Johnny Cash – At Folsom Prison / Johnny Cash & Carl Perkins – I Walk The Line / Little Fauss And Big Halsy
Johnny Cash didn’t shoot a man in Reno just to watch him die, and though he spent a few nights in jail, he never went to prison. Except for January 13, 1968, to record At Folsom Prison and, in February 1969, At San Quentin (the latter producing his only top-10 pop hit, Shel Silverstein’s “A Boy Named Sue”).
Since 1975, Cash’s two prison performances have been available as a double LP or CD, but in a pre-millennial rush to groom to its classic catalog, Columbia has buffed up Folsom Prison, adding three tracks (“Busted”, “Joe Bean”, “The Legend Of John Henry’s Hammer”) and a note from Steve Earle.
Joining Folsom Prison in the first batch of the new American Milestones series are expanded versions of Tammy Wynette’s Stand By Your Man (reissued just two years ago by Koch), Merle Haggard’s Big City, Marty Robbins’ Gunfighter Ballads And Trail Songs, and Willie Nelson’s Stardust.
The prison population has changed some in the last 30 years, and it’s hard to imagine how Cash’s set list, composed of about every prison song he could come up with, would go over today (say, “25 Minutes To Go”?), much less be allowed. But in the late 1960s, the Man in Black could do little wrong, at least in public.

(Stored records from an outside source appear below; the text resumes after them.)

import Summits.QuantumFields.YangMills.Theorems.UnitScaleTiltCoverSites
import Summits.QuantumFields.YangMills.Theorems.UnitScaleTiltCoverStencils
import Summits.QuantumFields.YangMills.Theorems.UnitScaleTiltCoverAdjoint
import Literature.MathematicalPhysics.QuantumFieldTheory.Balaban1983to89.B6SectAOperatorsV1
import HarnessLib

/-!
# Route `UnitScaleTilt`, crux K1 child «MinimiserStabilityRegPr» (stmt-QuantumFields-19200), registered stub `stub_halvingStep` (H), branch (P2-small),
# mechanism of record **(α) COVERING ∕ PERIODISATION** (OWNER RULING g26-№18) — brick (A) `CoverPullback`: **THE `ℓ²` PULLBACKS ALONG THE COVERING MAP AND THEIR
# ADJOINTS (FIBRE SUMS); `∂`, `∂*`, curl, `Δ` AND `∂* = curl†` OF [Balaban1984PropagatorsII] SECT. A INTERTWINE WITH THE PULLBACK** (the `h1 = ∂*∂` summand of (2.19))

Cell `ym3-torus` (HUMAN RULING D-0037, YM ladder rung R3 — continuum SU(2) YM₃ on the torus is a RUNG, not the Clay problem), width seat `ym-ust-20520-w1` gen 5,
following LEAD `ym-ust-19200-w5` g3's FINAL HANDOFF § (cell HANDOFF.md) by name.  `--supports stmt-QuantumFields-19200 --as helper`; def-free, 0 sorry, standard axioms.

THE POINT.  The key lemma of the branch, `flatH D̃ (X ∘ projIdx) = (flatH D X) ∘ projBond` (file (C) `CoverFlatH`), is ✓`CoverFlatOps.hOp_intertwine` (α4-core) once the
three LOCAL blocks `Δ_a = ∂*∂ + ∂R∂* + Q*aQ`, `Q`, `Q*` of (2.19)–(2.20) intertwine with the pullbacks
`πB := onE (LinearMap.funLeft ℝ ℝ (projBond P jc 0))` (bonds), `πS` (sites), `πP` (plaquettes), `πI` (index bonds).  THIS FILE: the Hilbert-space side.
* §1 GENERIC (any map `ψ` of finite types): `onE_funLeft_apply` (`(π x) a = x (ψ a)`), ★`adjoint_onE_funLeft_apply` — THE ADJOINT OF A PULLBACK IS THE FIBRE SUM
  `(π† g) b = Σ_{a : ψ a = b} g a` (LEAD's subtype-sum convention of ✓`CoverStencils`), `inner_onE_funLeft_left` (`⟪π f, g⟫ = ⟪f, π† g⟫`).
* §2 AT THE COVER (`φ := proj P jc 0`, `hd = rfl`, `hs∕hu` = ✓`proj_shift∕proj_unshift`): `dE_pull`, `dsE_pull`, `dcE_pull`, `lapE_pull` (✓`grad_comp`∕`diverg_comp`∕
  `curl_comp`∕`laplace_comp`), `dcE_push`, `lapE_push` (✓`curl_push`∕`laplace_push` read on the adjoints), ★`dcsE_pull : dcsE c (πP g) = πB (dcsE c g)`
  (✓`CoverFlatOps.adjoint_intertwine_of_push`), ★`h1_pull : (dcsE c ∘ₗ dcE c) (πB u) = πB ((dcsE c ∘ₗ dcE c) u)` — the first hypothesis of
  ✓`CoverFlatOps.deltaAE_intertwine_of_summands` at the cover.
HONEST SCOPE: linear bookkeeping; no estimate; (B) `CoverGaugeFix` (`R`, `Q′`) and (C) `CoverFlatH` (`Q`, `Q*`, `a`, assembly) follow.  NOT a claim about the H stub, the
crux, the rung or a mass gap.

References: T. Bałaban, CMP **96** (1984) 223–250 [Balaban1984PropagatorsII] (2.5)–(2.8) p.224, (2.18)–(2.20) p.226; CMP **95** (1984) 17–40 [Balaban1984PropagatorsI]
(1.2)–(1.4) p.18, (1.21) p.21.
-/

set_option autoImplicit false

noncomputable section

open scoped BigOperators InnerProductSpace

namespace Summit.QuantumFields.YangMills.Theorems.CoverPullback

open Literature.MathematicalPhysics.QuantumFieldTheory.Balaban1983to89
open LatticeFieldCalculus (grad diverg curl laplace)
open B6SectAOperatorsV1 (onE ScalarSpace dE dsE dcE dcsE lapE inner_eq_sum)
open Literature.MathematicalPhysics.QuantumFieldTheory.BalabanImbrieJaffe1984to88.BIJ85AxialPropagator411 (BondSpace PlaqSpace)
open CoverSites (cover proj projBond projPlaq proj_shift proj_unshift)
open CoverStencils (grad_comp diverg_comp curl_comp laplace_comp curl_push laplace_push)
open CoverFlatOps (adjoint_intertwine_of_push)

/-! ## §1 Generic: pullback along a map of finite types, and its adjoint -/

section Generic

variable {α β : Type*} [Fintype α] [Fintype β]

omit [Fintype α] [Fintype β] in
/-- the pullback `x ↦ x ∘ ψ` read on `ℓ²`: `(π x)(a) = x(ψ a)`. [cite: Balaban1984PropagatorsII, (2.8) p.224] -/
theorem onE_funLeft_apply (ψ : α → β) (x : EuclideanSpace ℝ β) (a : α) : onE (LinearMap.funLeft ℝ ℝ ψ) x a = x (ψ a) := rfl

/-- **THE ADJOINT OF THE PULLBACK IS THE FIBRE SUM**: `(π† g)(b) = Σ_{a : ψ a = b} g(a)`. [cite: Balaban1984PropagatorsII, (2.8) p.224, (2.18) p.226] -/
theorem adjoint_onE_funLeft_apply [DecidableEq β] (ψ : α → β) (g : EuclideanSpace ℝ α) (b : β) :
    LinearMap.adjoint (onE (LinearMap.funLeft ℝ ℝ ψ)) g b = ∑ a : {a // ψ a = b}, g a.1 := by
  have h1 : LinearMap.adjoint (onE (LinearMap.funLeft ℝ ℝ ψ)) g b =
      ⟪EuclideanSpace.single b (1 : ℝ), LinearMap.adjoint (onE (LinearMap.funLeft ℝ ℝ ψ)) g⟫_ℝ := by
    rw [EuclideanSpace.inner_single_left, map_one, one_mul]
  rw [h1, LinearMap.adjoint_inner_right, inner_eq_sum]
  simp only [onE_funLeft_apply, EuclideanSpace.single, PiLp.single_apply]
  rw [show (∑ a : α, (if ψ a = b then (1 : ℝ) else 0) * g a) = ∑ a ∈ Finset.univ.filter (fun a => ψ a = b), g a by
    rw [Finset.sum_filter]
    exact Finset.sum_congr rfl fun a _ => by split_ifs <;> simp]
  exact Finset.sum_subtype _ (fun a => by simp) _

/-- `⟪π f, g⟫ = ⟪f, π† g⟫` (the pullback∕fibre-sum adjointness in the shape of ✓`CoverFlatOps.adjoint_intertwine_of_push`'s `h₁`). [cite: Balaban1984PropagatorsII, (2.8) p.224] -/
theorem inner_onE_funLeft_left (ψ : α → β) (f : EuclideanSpace ℝ β) (g : EuclideanSpace ℝ α) :
    ⟪onE (LinearMap.funLeft ℝ ℝ ψ) f, g⟫_ℝ = ⟪f, LinearMap.adjoint (onE (LinearMap.funLeft ℝ ℝ ψ)) g⟫_ℝ :=
  (LinearMap.adjoint_inner_right _ _ _).symm

/-- the fibre sum as a function: `ofLp (π† g) = fun b ↦ Σ_{a : ψ a = b} g a`. [cite: Balaban1984PropagatorsII, (2.8) p.224] -/
theorem ofLp_adjoint_onE_funLeft [DecidableEq β] (ψ : α → β) (g : EuclideanSpace ℝ α) :
    WithLp.ofLp (LinearMap.adjoint (onE (LinearMap.funLeft ℝ ℝ ψ)) g) = fun b => ∑ a : {a // ψ a = b}, g a.1 :=
  funext fun b => adjoint_onE_funLeft_apply ψ g b

end Generic

/-! ## §2 At the cover: `∂`, `∂*`, curl, `Δ` and `∂* = curl†` intertwine with the pullbacks -/

section Cover

variable (P : Params) (jc : ℕ) (c : ℝ)

/-- `(cover P jc).d = P.d` definitionally (`cover` is an `abbrev`), in the shape ✓`CoverStencils` consumes. [cite: Balaban1987RG1, (0.1) p.251] -/
theorem cover_d_eq : (cover P jc).d = P.d := rfl

/-- `proj` commutes with `+e_μ`, in ✓`CoverStencils`' `hs` shape. [cite: Balaban1987RG1, (0.1) p.251] -/
theorem hs_proj : ∀ (x : Site (cover P jc) 0) (μ : Fin (cover P jc).d), proj P jc 0 (x.shift μ) = (proj P jc 0 x).shift (Fin.cast (cover_d_eq P jc) μ) :=
  fun x μ => proj_shift P jc 0 x μ

/-- `proj` commutes with `−e_μ`, in ✓`CoverStencils`' `hu` shape. [cite: Balaban1987RG1, (0.1) p.251] -/
theorem hu_proj : ∀ (x : Site (cover P jc) 0) (μ : Fin (cover P jc).d), proj P jc 0 (x.unshift μ) = (proj P jc 0 x).unshift (Fin.cast (cover_d_eq P jc) μ) :=
  fun x μ => proj_unshift P jc 0 x μ

/-- the bond pullback of a bond function IS ✓`CoverStencils`' `fun b′ ↦ A ⟨φ b′.src, Fin.cast hd b′.dir⟩`. [cite: Balaban1985Averaging, (5) p.18] -/
theorem projBond_eq_stencil (b : PBond (cover P jc) 0) : projBond P jc 0 b = ⟨proj P jc 0 b.src, Fin.cast (cover_d_eq P jc) b.dir⟩ := rfl

/-- the plaquette pullback likewise. [cite: Balaban1985Averaging, (5) p.18] -/
theorem projPlaq_eq_stencil (p : Plaq (cover P jc) 0) :
    projPlaq P jc 0 p = ⟨proj P jc 0 p.src, Fin.cast (cover_d_eq P jc) p.μ, Fin.cast (cover_d_eq P jc) p.ν, Fin.lt_def.mpr (Fin.lt_def.mp p.hμν)⟩ := rfl

/-- **`∂` INTERTWINES WITH THE PULLBACKS**: `∂(πS f) = πB(∂f)`. [cite: Balaban1984PropagatorsII, (2.7) p.224] -/
theorem dE_pull (f : ScalarSpace P) :
    dE c (onE (LinearMap.funLeft ℝ ℝ (proj P jc 0)) f) = onE (LinearMap.funLeft ℝ ℝ (projBond P jc 0)) (dE c f) := by
  ext b
  rw [B6SectAOperatorsV1.dE_apply, onE_funLeft_apply, B6SectAOperatorsV1.dE_apply]
  exact grad_comp (cover_d_eq P jc) (proj P jc 0) (hs_proj P jc) c (WithLp.ofLp f) b

/-- **`∂*` INTERTWINES WITH THE PULLBACKS**: `∂*(πB u) = πS(∂*u)`. [cite: Balaban1984PropagatorsII, (2.8) p.224] -/
theorem dsE_pull (u : BondSpace P) :
    dsE c (onE (LinearMap.funLeft ℝ ℝ (projBond P jc 0)) u) = onE (LinearMap.funLeft ℝ ℝ (proj P jc 0)) (dsE c u) := by
  ext x
  rw [B6SectAOperatorsV1.dsE_apply, onE_funLeft_apply, B6SectAOperatorsV1.dsE_apply]
  exact diverg_comp (cover_d_eq P jc) (proj P jc 0) (hu_proj P jc) c (WithLp.ofLp u) x

/-- **curl INTERTWINES WITH THE PULLBACKS**: `curl(πB u) = πP(curl u)`. [cite: Balaban1984PropagatorsII, (2.5) p.224] -/
theorem dcE_pull (u : BondSpace P) :
    dcE c (onE (LinearMap.funLeft ℝ ℝ (projBond P jc 0)) u) = onE (LinearMap.funLeft ℝ ℝ (projPlaq P jc 0)) (dcE c u) := by
  ext p
  rw [B6SectAOperatorsV1.dcE_apply, onE_funLeft_apply, B6SectAOperatorsV1.dcE_apply]
  exact curl_comp (cover_d_eq P jc) (proj P jc 0) (hs_proj P jc) c (WithLp.ofLp u) p

/-- **`Δ = ∂*∂` INTERTWINES WITH THE PULLBACK**: `Δ(πS f) = πS(Δf)`. [cite: Balaban1984PropagatorsII, (2.8) p.224] -/
theorem lapE_pull (f : ScalarSpace P) :
    lapE c (onE (LinearMap.funLeft ℝ ℝ (proj P jc 0)) f) = onE (LinearMap.funLeft ℝ ℝ (proj P jc 0)) (lapE c f) := by
  rw [lapE, LinearMap.comp_apply, dE_pull, dsE_pull]
  rfl

/-- **curl INTERTWINES WITH THE FIBRE SUMS** (the adjoints of the pullbacks): `curl(πB† v) = πP†(curl v)`. [cite: Balaban1984PropagatorsII, (2.5) p.224] -/
theorem dcE_push (v : BondSpace (cover P jc)) :
    dcE c (LinearMap.adjoint (onE (LinearMap.funLeft ℝ ℝ (projBond P jc 0))) v) =
      LinearMap.adjoint (onE (LinearMap.funLeft ℝ ℝ (projPlaq P jc 0))) (dcE c v) := by
  classical
  ext p
  obtain ⟨x, μ, ν, hμν⟩ := p
  rw [B6SectAOperatorsV1.dcE_apply, ofLp_adjoint_onE_funLeft, adjoint_onE_funLeft_apply]
  have h : curl c (fun b : PBond P 0 => ∑ b' : {b' : PBond (cover P jc) 0 // projBond P jc 0 b' = b}, (WithLp.ofLp v) b'.1) ⟨x, μ, ν, hμν⟩ =
      ∑ p' : {p' : Plaq (cover P jc) 0 // projPlaq P jc 0 p' = ⟨x, μ, ν, hμν⟩}, curl c (WithLp.ofLp v) p'.1 :=
    curl_push (cover_d_eq P jc) (proj P jc 0) (hs_proj P jc) (hu_proj P jc) c (WithLp.ofLp v) x μ ν hμν
  exact h

/-- **`Δ` INTERTWINES WITH THE FIBRE SUMS**: `Δ(πS† s) = πS†(Δ s)`. [cite: Balaban1984PropagatorsII, (2.8) p.224] -/
theorem lapE_push (s : ScalarSpace (cover P jc)) :
    lapE c (LinearMap.adjoint (onE (LinearMap.funLeft ℝ ℝ (proj P jc 0))) s) =
      LinearMap.adjoint (onE (LinearMap.funLeft ℝ ℝ (proj P jc 0))) (lapE c s) := by
  classical
  ext x
  rw [B6SectAOperatorsV1.lapE_apply, ofLp_adjoint_onE_funLeft, adjoint_onE_funLeft_apply]
  simp only [B6SectAOperatorsV1.lapE_apply]
  exact laplace_push (cover_d_eq P jc) (proj P jc 0) (hs_proj P jc) (hu_proj P jc) c (WithLp.ofLp s) x

/-- ★ **`∂* = curl†` INTERTWINES WITH THE PULLBACKS**: `∂*(πP g) = πB(∂* g)` — adjoints intertwine with pullbacks because curl intertwines with the fibre sums
(✓`CoverFlatOps.adjoint_intertwine_of_push`). [cite: Balaban1984PropagatorsII, (2.19) p.226] -/
theorem dcsE_pull (g : PlaqSpace P) :
    dcsE c (onE (LinearMap.funLeft ℝ ℝ (projPlaq P jc 0)) g) = onE (LinearMap.funLeft ℝ ℝ (projBond P jc 0)) (dcsE c g) :=
  adjoint_intertwine_of_push (dcE (P := P) c) (dcE (P := cover P jc) c)
    (onE (LinearMap.funLeft ℝ ℝ (projBond P jc 0))) (onE (LinearMap.funLeft ℝ ℝ (projPlaq P jc 0)))
    (LinearMap.adjoint (onE (LinearMap.funLeft ℝ ℝ (projBond P jc 0)))) (LinearMap.adjoint (onE (LinearMap.funLeft ℝ ℝ (projPlaq P jc 0))))
    (inner_onE_funLeft_left _) (inner_onE_funLeft_left _) (dcE_push P jc c) g

/-- ★ **`h1`: `∂*∂` INTERTWINES WITH THE BOND PULLBACK** — the first hypothesis of ✓`CoverFlatOps.deltaAE_intertwine_of_summands` at the cover.
[cite: Balaban1984PropagatorsII, (2.19) p.226] -/
theorem h1_pull (u : BondSpace P) :
    (dcsE c ∘ₗ dcE c) (onE (LinearMap.funLeft ℝ ℝ (projBond P jc 0)) u) = onE (LinearMap.funLeft ℝ ℝ (projBond P jc 0)) ((dcsE c ∘ₗ dcE c) u) := by
  rw [LinearMap.comp_apply, LinearMap.comp_apply, dcE_pull, dcsE_pull]

/-- `∂ ∘ (anything intertwining on sites) ∘ ∂*`: if `T̃ (πS s) = πS (T s)` then `(∂ T̃ ∂*)(πB u) = πB ((∂ T ∂*) u)` — the shape of the second summand `∂R∂*` of (2.19),
with `R` supplied by file (B). [cite: Balaban1984PropagatorsII, (2.19) p.226] -/
theorem h2_pull_of (T : ScalarSpace P →ₗ[ℝ] ScalarSpace P) (T' : ScalarSpace (cover P jc) →ₗ[ℝ] ScalarSpace (cover P jc))
    (hT : ∀ s, T' (onE (LinearMap.funLeft ℝ ℝ (proj P jc 0)) s) = onE (LinearMap.funLeft ℝ ℝ (proj P jc 0)) (T s)) (u : BondSpace P) :
    (dE c ∘ₗ T' ∘ₗ dsE c) (onE (LinearMap.funLeft ℝ ℝ (projBond P jc 0)) u) = onE (LinearMap.funLeft ℝ ℝ (projBond P jc 0)) ((dE c ∘ₗ T ∘ₗ dsE c) u) := by
  simp only [LinearMap.comp_apply]
  rw [dsE_pull, hT, dE_pull]

end Cover

end Summit.QuantumFields.YangMills.Theorems.CoverPullback

end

Don’t misunderstand: This was anything but an insensitive performance, and it remains a classic. Even Cash’s brusque introduction, “Hi, I’m Johnny Cash,” comes off tenderly, and his sympathies are clearly (and profanely) with the inmates, not the guards. Because he did so obviously play to the crowd, studio versions of these songs will be vocally more precise (especially “Long Black Veil”), but little could match the emotion of this hour. And it’s the rowdiest duet with June Carter of “Jackson” I’ve heard.
A year later, in 1970, Cash recorded soundtrack albums for two ill-fated films. He recut his 1956 hit “I Walk The Line” for John Frankenheimer’s film of the same name, but somehow Gregory Peck was cast as a rural Tennessee sheriff and nobody much believed that. Then again, nobody really bought Robert Redford as a renegade dirt track motorcycle racer in Little Fauss And Big Halsy, so we’re left with two pretty fair soundtracks to pretty awful movies.
Carl Perkins’ name on the album cover is slightly deceptive; he plays guitar on Little Fauss and wrote several of the songs (including the title number), but sings only on an alternate version of “True Love Is Greater Than Friendship”.
Neither soundtrack is a landmark achievement, but both have their moments. Cash’s recitation of “The World’s Gonna Fall On You” is just plain weird (and begs to be sampled), while the song cycle (re)constructed for I Walk The Line deserved a better film.